Input data:
▬▬▬

/-- **THERMAL DIAGONAL-KINETIC WINDOW FROM THREE PRESSURES** (number form, `U ≥ 0`, `β > 0`, `h > 0`):
`(p(s) − p(s+h))/(βh) ≤ K₂(ω) ≤ (p(s−h) − p(s))/(βh)`, `p = pressureTT' β t · U n`. [cite: Griffiths1964, §2] -/
theorem IsTorusLimitOfMixture.diagHop_mem_Icc_pressureTT'_slopes_of_sectorGibbs {U : ℝ} (hU : 0 ≤ U) (hn0 : 0 ≤ n)
    (hn2 : n < 2) (hβ : 0 < β)
    (h : ω.IsTorusLimitOfMixture (sectorGibbsCount n) (fun L => sectorGibbsWeightTT' β t s U n L)
      (fun L => sectorGibbsVectorTT' t s U n L) Ls)
    (hLs : Tendsto Ls atTop atTop) {h' : ℝ} (hh : 0 < h') :
    ω.meanEnergy (hubbardTTPrimeFermionInteraction 0 1 0) 1 ∈
      Set.Icc ((pressureTT' β t s U n - pressureTT' β t (s + h') U n) / (β * h'))
        ((pressureTT' β t (s - h') U n - pressureTT' β t s U n) / (β * h')) := by
  constructor
  · rw [← pressureInfTT'_eq_pressureTT' hβ.le t s hU hn0 hn2, ← pressureSupTT'_eq_pressureTT' hβ.le t (s + h') hU hn0 hn2]
    exact h.pressure_slope_le_diagHop_of_sectorGibbs hn0 hn2 hβ hLs hh
  · rw [← pressureInfTT'_eq_pressureTT' hβ.le t s hU hn0 hn2, ← pressureSupTT'_eq_pressureTT' hβ.le t (s - h') hU hn0 hn2]
    exact h.diagHop_le_pressure_slope_of_sectorGibbs hn0 hn2 hβ hLs hh

end InfVolFermionState

/-! ### §3 Pressure tangents: floors move across a coupling cell with a certified slope cap -/

namespace ThermodynamicLimit

/-- The finite-volume thermal mean of `H_L(a,b,c)` in the canonical Gibbs state of `H_L(t,s,U)`, as the real part of
the mixture average of the torus-averaged local density (`L ≥ 3`). [cite: Israel1979, §I.3 eq. (26)] -/
theorem re_sum_torusAvgExpect_meanEnergyObs_eq (β t s U n a b c : ℝ) {L : ℕ} (hL : 3 ≤ L) :
    (∑ i, (sectorGibbsWeightTT' β t s U n L i : ℂ) *
        torusAvgExpect L (thicken ({0} : Finset (Site 2)) 1) ((hubbardTTPrimeFermionInteraction a b c).meanEnergyObs 1)
          (sectorGibbsVectorTT' t s U n L i)).re =
      (∑ i, sectorGibbsWeightTT' β t s U n L i *
        (QuantumLattice.expect (hubbardTorusTT' L a b c) (sectorGibbsVectorTT' t s U n L i)).re) / (L : ℝ) ^ 2 := by
  rw [Complex.re_sum, Finset.sum_div]
  refine Finset.sum_congr rfl fun i _ => ?_
  rw [torusAvgExpect_hubbardTTPrime_meanEnergyObs a b c hL, ← Complex.ofReal_natCast, ← Complex.ofReal_pow,
    Complex.re_ofReal_mul, Complex.div_ofReal_re]
  ring

/-- **Pressure tangent in `U`, cap side.** If every torus limit of the canonical sector Gibbs states of `H(t,s,U₀)`
at `(β, n)` has thermal docc `≤ d⁺`, then for every `U ≥ U₀` (`β ≥ 0`, `0 ≤ n < 2`):
`p⁻(β;t,s,U₀;n) − β(U − U₀)·d⁺ ≤ p⁻(β;t,s,U;n)` — a certified pressure FLOOR moves up in `U` at the price of a
certified docc CAP (`log Z_L(U) ≥ log Z_L(U₀) − β(U−U₀)⟨D⟩_{U₀,L}`). [cite: Griffiths1964, §2] [cite: Lieb1973, §V (5.2)–(5.4)] -/
theorem pressureInfTT'_sub_mul_le_pressureInfTT'_of_docc_cap {β : ℝ} (hβ : 0 ≤ β) (t s : ℝ) {n : ℝ} (hn0 : 0 ≤ n)
    (hn2 : n < 2) {U₀ U : ℝ} (hU : U₀ ≤ U) {dcap : ℝ}
    (hcap : ∀ (ω : InfVolFermionState 2) (Ls : ℕ → ℕ), Tendsto Ls atTop atTop →
      ω.IsTorusLimitOfMixture (sectorGibbsCount n) (fun L => sectorGibbsWeightTT' β t s U₀ n L)
        (fun L => sectorGibbsVectorTT' t s U₀ n L) Ls →
      ω.meanEnergy (hubbardTTPrimeFermionInteraction 0 0 1) 1 ≤ dcap) :
    pressureInfTT' β t s U₀ n - β * (U - U₀) * dcap ≤ pressureInfTT' β t s U n := by
  refine (le_pressureInfTT'_iff hβ t s U hn0 hn2).2 fun ε hε => ?_
  have hε2 : 0 < ε / 2 := by positivity
  have hW := (le_pressureInfTT'_iff hβ t s U₀ hn0 hn2).1 le_rfl (ε / 2) hε2
  -- the cap on all torus limits is an eventual cap on the finite-volume thermal docc means
  have hδ : 0 < ε / 2 / (β * (U - U₀) + 1) := div_pos hε2 (by nlinarith [mul_nonneg hβ (sub_nonneg.2 hU)])
  have hev := eventually_re_sectorGibbsAvg_le_of_forall_torusLimit t s U₀ hn0 hn2.le β
    (thicken ({0} : Finset (Site 2)) 1) ((hubbardTTPrimeFermionInteraction 0 0 1).meanEnergyObs 1) (b := dcap)
    (fun ω Ls hLs hω => hcap ω Ls hLs hω) hδ
  filter_upwards [hW, hev, eventually_ge_atTop 3] with L hWL hcapL hL3
  haveI : NeZero L := ⟨by omega⟩
  have hL2 : (0 : ℝ) < (L : ℝ) ^ 2 := by positivity
  rw [re_sum_torusAvgExpect_meanEnergyObs_eq β t s U₀ n 0 0 1 hL3, div_le_iff₀ hL2] at hcapL
  have hb := (log_partitionFn_sector_sub_mem_Icc_U hn0 hn2.le L t s β U₀ U).2
  have hK : 0 ≤ β * (U - U₀) := mul_nonneg hβ (sub_nonneg.2 hU)
  have h1 : β * ((U - U₀) * ∑ i, sectorGibbsWeightTT' β t s U₀ n L i *
      (QuantumLattice.expect (hubbardTorusTT' L 0 0 1) (sectorGibbsVectorTT' t s U₀ n L i)).re) ≤
      β * (U - U₀) * ((dcap + ε / 2 / (β * (U - U₀) + 1)) * (L : ℝ) ^ 2) := by
    rw [mul_assoc]
    exact mul_le_mul_of_nonneg_left (mul_le_mul_of_nonneg_left hcapL (sub_nonneg.2 hU)) hβ
  have h2 : β * (U - U₀) * (ε / 2 / (β * (U - U₀) + 1)) ≤ ε / 2 := by
    rw [mul_div_assoc']
    exact (div_le_iff₀ (by linarith)).2 (by nlinarith [hε2.le])
  have h3 : β * (U - U₀) * (ε / 2 / (β * (U - U₀) + 1)) * (L : ℝ) ^ 2 ≤ ε / 2 * (L : ℝ) ^ 2 :=
    mul_le_mul_of_nonneg_right h2 hL2.le
  nlinarith [hb, hWL, h1, h3]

▬▬▬

Instructions for the task:
Copy out each line of the data that holds the string "sectorGibbsCount".

Final answer:
    (h : ω.IsTorusLimitOfMixture (sectorGibbsCount n) (fun L => sectorGibbsWeightTT' β t s U n L)
      ω.IsTorusLimitOfMixture (sectorGibbsCount n) (fun L => sectorGibbsWeightTT' β t s U₀ n L)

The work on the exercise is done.